What’s the downside?

What could you life look like if you stopped this addiction? What would the upsides of stopping? Do you want to continue this addition in ten year’s time? What about five years from now? What about next year?

You can categorize these problems into physical, mental, and social problems.

Sometimes, the problems are not going to be apparent right away, and it may the a case of positive first-order consequences, while the negative consequences and second and third order — thus far into the future.

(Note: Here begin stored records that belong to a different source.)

/-- **`W(ℚ)[2] = 0` on the habitat**: a rational point `P` with `2P = O` is `O` (`P = −P` reads
`2y + a₁x + a₃ = 0` for an affine point, excluded by `two_mul_add_ne_zero_of_goodSS_two`). In particular the
`2`-division cubic of `W` is irreducible over `ℚ` with non-square discriminant: the image of `ρ̄_{W,2}` is all
of `GL₂(𝔽₂) ≅ S₃`. [cite: SilvermanAEC2009, III.2.3] -/
theorem eq_zero_of_two_nsmul_eq_zero_of_goodSS_two
    (h : Literature.NumberTheory.EllipticCurves.Rank1Residual.GoodSS W 2) (P : W.toAffine.Point)
    (hP : 2 • P = 0) : P = 0 := by
  rcases P with _ | ⟨x, y, hns⟩
  · rfl
  · exfalso
    rw [two_nsmul, add_eq_zero_iff_eq_neg, Affine.Point.neg_some, Affine.Point.some.injEq] at hP
    have hy : y = -y - W.a₁ * x - W.a₃ := hP.2
    exact two_mul_add_ne_zero_of_goodSS_two W h x y hns.left (by linear_combination hy)

end Summit.BirchSwinnertonDyer.BirchSwinnertonDyer.Theorems.ResidualThetaHabitatAtTwo

end

/-! ## Appended (lead rtt-p2 g7, batch 2): `W(K)[2] = 0` for every number field `K` with `3 ∤ [K : ℚ]`

On the habitat the `2`-division cubic `4x³ + b₂x² + 2b₄x + b₆` has no rational root, hence (degree `3`) is
irreducible over `ℚ`, so any `x`-coordinate of a point of order `2` generates a CUBIC field; a number field of
degree prime to `3` contains none. This is Greenberg–Vatsal's standing hypothesis "`E(ℚ_∞)[p] = 0`" at `p = 2`
for EVERY layer `ℚ_n` of the cyclotomic `ℤ₂`-extension (`[ℚ_n : ℚ] = 2ⁿ`) and for the layers `K·ℚ_n`
(`K = ℚ(√Δ_W)`, degree `2ⁿ⁺¹`) of ROAD B (`W[2]^{G_{K_∞}} = 0`: the inflation–restriction steps are clean).
-/

noncomputable section

open scoped Classical

open WeierstrassCurve IsDedekindDomain NumberField Rat.HeightOneSpectrum Polynomial

namespace Summit.BirchSwinnertonDyer.BirchSwinnertonDyer.Theorems.ResidualThetaHabitatAtTwo

variable (W : WeierstrassCurve ℚ) [W.IsGloballyMinimal]

/-- **The `2`-division cubic `4x³ + b₂x² + 2b₄x + b₆` has no rational root** when `a₁` is even and `a₃` is odd
on the (integral, globally minimal) equation: a rational root `x` makes `ξ = 4x` an integer root of
`ξ³ + b₂ξ² + 8b₄ξ + 16b₆` (tree `PrimeConductorTwoTorsion.exists_int_eq_of_cubic`), excluded by
`PrimeConductorTwoTorsion.no_root_of_even_a₁_odd_a₃`. [cite: SilvermanAEC2009, III.2.3 and VIII.7 (proof of Thm 7.1)] -/
theorem twoTorsionCubic_ne_zero_of_even_a₁_of_odd_a₃ (ha₁ : Even (integralModelInt W).a₁)
    (ha₃ : Odd (integralModelInt W).a₃) (x : ℚ) : 4 * x ^ 3 + W.b₂ * x ^ 2 + 2 * W.b₄ * x + W.b₆ ≠ 0 := by
  intro hx
  set M : WeierstrassCurve ℤ := integralModelInt W with hM
  have hWM : M.map (Int.castRingHom ℚ) = W := map_integralModelInt W
  have hb₂ : W.b₂ = (M.b₂ : ℚ) := by rw [← hWM, map_b₂, eq_intCast]
  have hb₄ : W.b₄ = (M.b₄ : ℚ) := by rw [← hWM, map_b₄, eq_intCast]
  have hb₆ : W.b₆ = (M.b₆ : ℚ) := by rw [← hWM, map_b₆, eq_intCast]
  rw [hb₂, hb₄, hb₆] at hx
  obtain ⟨z, hz⟩ := Literature.NumberTheory.EllipticCurves.PrimeConductorTwoTorsion.exists_int_eq_of_cubic M
    (ξ := 4 * x) (by linear_combination 16 * hx)
  have hQ : (z : ℚ) ^ 3 + (M.b₂ : ℚ) * (z : ℚ) ^ 2 + 8 * (M.b₄ : ℚ) * z + 16 * (M.b₆ : ℚ) = 0 := by
    rw [hz]; linear_combination 16 * hx
  have hZ : z ^ 3 + M.b₂ * z ^ 2 + 8 * M.b₄ * z + 16 * M.b₆ = 0 := by exact_mod_cast hQ
  exact Literature.NumberTheory.EllipticCurves.PrimeConductorTwoTorsion.no_root_of_even_a₁_odd_a₃ M ha₁ ha₃ z hZ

Smoking may not feel damaging in the present moment, but the statistics are clear: 67% of smokers die from smoking related diseases. 3The terrifying rate at which smokers die from smoking

A is for Abstinence.

The thing that all addictive behaviours have in common is that they use Dopamine as the reward currency. Scientists can use the amount of Dopamine above baseline to measure how pleasurable different behaviours can be.

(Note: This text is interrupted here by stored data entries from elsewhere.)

import Summits.BirchSwinnertonDyer.BirchSwinnertonDyer.Theorems.GenusKolyvaginAtTwoGenusPrimitiveSupplyAtTwoGenusComponentsTower
import Summits.BirchSwinnertonDyer.BirchSwinnertonDyer.Theorems.KolyvaginRoadThreeLevelData
import Literature.NumberTheory.EllipticCurves.RingClassGalOverCyclicProofs

/-!
# Route `GenusKolyvaginAtTwo`, crux stmt-BirchSwinnertonDyer-24947 `MultiGenusPrimitivityAtTwo` (U, open kernel of
# stmt-BirchSwinnertonDyer-22136): the UNCONDITIONAL DEPTH LAW for genus-character Heegner components, and the DEPTH-2 REDUCTION
# of the certificate to ONE genus Heegner point

Lead prover seat bsd-line-gk2-p1 (g5). Frame of `…GenusComponents` / `…GenusComponentsTower` (ns `…Theorems.GenusKoly`):
`n` square-free of Kolyvagin primes at `2` (`r = #{ℓ ∣ n}`), a Kolyvagin–Heegner datum `d` of conductor `n`, genus radicals
`θ_ℓ = √ℓ* ∈ K[n]`, `G` an enumeration of `𝒢_n = Gal(K[n]/K)`, the genus-character components
`Y_M^{(n)} = Σ_{g ∈ G} χ_M(g)·g·y(n)` (`M ⊆ {ℓ ∣ n}`), the multi-genus trace `Z_n` with `2^r·Z_n = Σ_M Y_M^{(n)}`
(`heegner_two_pow_smul_multiGenusTrace_eq_sum_genusComponents`) and the tower relation `Y_M^{(n)} = A(n/m)·(Y_M^{(m)})′`,
`A(t) = ∏_{ℓ∣t} a_ℓ` (`heegner_genusComponent_eq_prod_frobeniusTrace_smul_map`).

What this file adds (theorems about points; no BSD, no Gross–Zagier, no hypothesis on `M₀`):
* §1 `squarefree_split`: bookkeeping `n = (∏M)·(∏(P∖M))` for `M ⊆ P = {ℓ ∣ n}`.
* §2 `heegner_exists_pow_smul_eq_genusComponent_of_level_of_pow_dvd`: the (R1)-chain input of `…GenusComponentsTower` at
  DEPTH `e`: if `2^e ∣ a_ℓ` for every `ℓ ∣ n/m` and `Y_M^{(m)} ∈ 2^c E(K[m])` then `Y_M^{(n)} ∈ 2^{c + e·#{ℓ ∣ n/m}} E(K[n])`.
* §3 **THE DEPTH LAW** `heegner_exists_two_pow_card_smul_eq_topGenusComponent`: for EVERY square-free `n` of Kolyvagin
  primes at `2`, every datum, radicals and enumeration, the top component `Y_{P}^{(n)}` (`P = {ℓ ∣ n}`, the genus Heegner point of
  the ring class character `χ_n ↔ K(√n*)`, i.e. the Gross–Zagier datum of the genus twist `E^{(n*)}/K`) lies in `2^r E(K[n])`
  UNCONDITIONALLY (strong induction on `r`: the lower components are `2^r`-divisible by the induction hypothesis at their own
  levels — data there exist by `nonempty_kolyvaginHeegnerData_of_grossCM` with both Gross-§3 inputs PROVED — and the even
  `a_ℓ`; then `Y_P = 2^r Z_n − Σ_{M ⊊ P} Y_M`). This is CHECK 3 of the cell's U-LEDGER (`ord₂ m_m ≥ #{ℓ ∣ m}`) at every level, as a
  theorem: the «reduced genus points» `W_M := Y_M/2^{#M}` exist in `E(K[m])`. Consequently every component satisfies
  `Y_M^{(n)} ∈ 2^{r + (e−1)·#{ℓ ∣ n/m}} E(K[n])` at depth `e` (`heegner_exists_pow_smul_eq_genusComponent_of_depth`).
* §4 **THE DEPTH-2 REDUCTION** `heegner_exists_two_zsmul_eq_derivedPoint_iff_topGenusComponent_of_depth_two`: if every `ℓ ∣ n`
  has `4 ∣ a_ℓ` (Kolyvagin index `M(ℓ) ≥ 2`), then every non-top component is `2^{r+1}`-deep UNCONDITIONALLY, so by the
  (R2)-mechanism `P(n) ∈ 2E(K[n]) ⟺ Y_P^{(n)} ∈ 2^{r+1} E(K[n])`: at depth-2 levels the crux's certificate IS the statement
  «the reduced genus Heegner point `W_n = Y_n/2^r` of the twist `E^{(n*)}` is not `2`-divisible in `E(K[n])`» — one point, no
  gluing between eigen-lattices, no lower-level or `M₀ ≥ 1` hypothesis. Prime level: `P(ℓ) ∈ 2E(K[ℓ]) ⟺ Y_ℓ ∈ 4E(K[ℓ])` at a
  Kolyvagin prime with `4 ∣ a_ℓ` (`…ExactnessCriterion` had this under `M₀ ≥ 1`).
* §5 Crux currency: `heegner_multiGenusCertificate_iff_topGenusComponent_of_depth_two` (the certificate clause of
  `MultiGenusPrimitivityAtTwo` at a depth-2 level ⟺ the top component is not `2^{r+1}`-deep) and
  `multiGenusPrimitivityAtTwo_of_reducedGenusIndex` (crux 24947 BY NAME from «some depth-2 level has a `2`-primitive reduced
  genus Heegner point», pointwise in `(W, K, Dt, β, ι)`, hence valid for the ∀K-, `DEF = 1`- and ∃K-typings alike).
READING (for the pen / -data; BSD-side via U-LEDGER (♣), not used here): at a depth-2 level only the top `κ` can be odd, so U at
such levels ⟺ «`ord₂[E^{(n*)}(K) : ℤY_n] = r` exactly» = EXACT-INDEX₂ of the genus pair `(E^{(n*)}, E^{(n*d_K)})` — W. Zhang's theorem
at `p = 2` for that pair; the SUPPLY of such a level with a 2-Selmer-minimal pair is the Mazur–Rubin half. Helper
(`--supports stmt-BirchSwinnertonDyer-24947`); the crux stays OPEN; BSD is not proved by any of this.
-/

set_option linter.dupNamespace false -- tree convention: `Summit.BirchSwinnertonDyer.BirchSwinnertonDyer.Theorems` (summit = sub-problem)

For instance, eating a bar of chocolate will temporarily increase Dopamine above baseline by as much as 55%.

Here is a table of some of the substances reviewed in the book:

Activity% Increase in Dopamine
Chocolate55%
Nicotine100%
Sex100%
Cocaine225%
Amphetamine1000%
Adderall1000%

For minor addictions, you can overcome them and reset the brain’s reward pathway in approximately one month of absence. You’ll typically feel shitty for about two weeks, and then you’ll start to feel better. This is enough time to restore homeostasis, and it will allow us to gain pleasure from less potent rewards.

M is for Mindfulness.

This is an interesting one, and it actually surprised me when it came up in the book. I write a fair amount about mindfulness, and I think it is almost like a superpower once you really get into it. By stepping outside of the typical routine of thinking and identifying with your thoughts, you can train attention on attention itself.

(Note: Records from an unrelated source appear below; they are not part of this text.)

import Mathlib.LinearAlgebra.Dual.Lemmas
import Mathlib.LinearAlgebra.Basis.VectorSpace
import Literature.Combinatorics.Additive.LinearKneserBoundary
import HarnessLib

/-!
# Kneser's theorem for field extensions — duality (Bachoc–Serra–Zémor §2.2, Lemmas 8–13)

Topic `Literature/Combinatorics/Additive`; second proof file behind the named fact
`Literature.Combinatorics.Additive.LinearKneser`, following C. Bachoc, O. Serra, G. Zémor,
*Revisiting Kneser's theorem for field extensions*, Combinatorica 38 (2018) = arXiv:1510.01354
(BSZ), §2.2.

A nonzero `F`-linear functional `σ : L → F` on the field `L` gives the nondegenerate symmetric
invariant form `⟨x, y⟩ = σ(xy)` (BSZ (2)); `perp σ U = {v : σ(uv) = 0 ∀ u ∈ U}` is the
orthogonal of a subspace and BSZ's dual of `X` is `X* = perp σ (X S)`.

BSZ let the duals `X*` (finite-COdimensional subspaces) be cells and apply submodularity to
mixed pairs. We avoid infinite-dimensional cells altogether: the only combinations that occur in
§3 are `X ∩ W* = dmeet σ S X W := X ⊓ perp σ (W S)` and `(X + W*)^* = dmeet σ S W X`, both
finite-dimensional, and the one inequality needed about them,

* `bdry_dmeet_add_bdry_dmeet_le` : `∂(X ◁ W) + ∂(W ◁ X) ≤ ∂X + ∂W` (`X ◁ W := dmeet σ S X W`),

has a five-line finite-dimensional proof from the symmetry of the rank of the pairing between two
finite-dimensional subspaces (`finrank_add_finrank_inf_perp`, BSZ Lemma 8 = Bourbaki): this
single statement replaces BSZ Prop. 5 for mixed pairs together with Lemma 9 (iii) and
Lemma 11 (iii), (v). The other duality facts used in §3:

* `perp_perp` : `A^⊥⊥ = A` for finite-dimensional `A` (any `L`), BSZ's appeal to Bourbaki in
  Lemma 10 (ii); whence `stable_of_stable_perp` = BSZ Lemma 13 / Cor. 14 (an element stabilising
  `X*` stabilises the saturated `X`);
* `dmeet_ne_bot` = BSZ Lemma 12 in the form used with a dual cell, and `sup_mul_ne_top` = Lemma 12
  for two finite-dimensional subspaces (no duality);
* when `L` itself is finite-dimensional: `finrank_add_finrank_perp` (`dim U + dim U^⊥ = dim L`)
  and `perp_mul_mem_cells` (the dual of a cell is a cell of the same boundary, BSZ Lemma 11),
  needed exactly once, to feed `sup_mul_ne_top` in BSZ Prop. 16/22.

## References
* [BachocSerraZemor2018Kneser] C. Bachoc, O. Serra, G. Zémor, Combinatorica 38 (2018) 759–777,
  §2.2 (Lemmas 8, 9, 10, 12, 13, Corollary 14), §2.3 (Lemma 11).
-/

noncomputable section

This can lead to fascinating results. This is especially useful when dealing with the negative consequences of withdrawal symptoms. You can look at this from an almost inquisitorial mindset. You knew there would be withdrawal symptoms, and now they are happening. The silver lining here is that you know you are in a withdrawal — so things are working as they should!

You can then set yourself a challenge, taken right out of the Stoic handbook, of deciding how to react to negative stimuli.

Do you have to suffer?

I is for Insight.

Once you get through to that thirty days of abstinence, or even during the journey, you will have insights about the nature of your life both with and without this addicitve pattern.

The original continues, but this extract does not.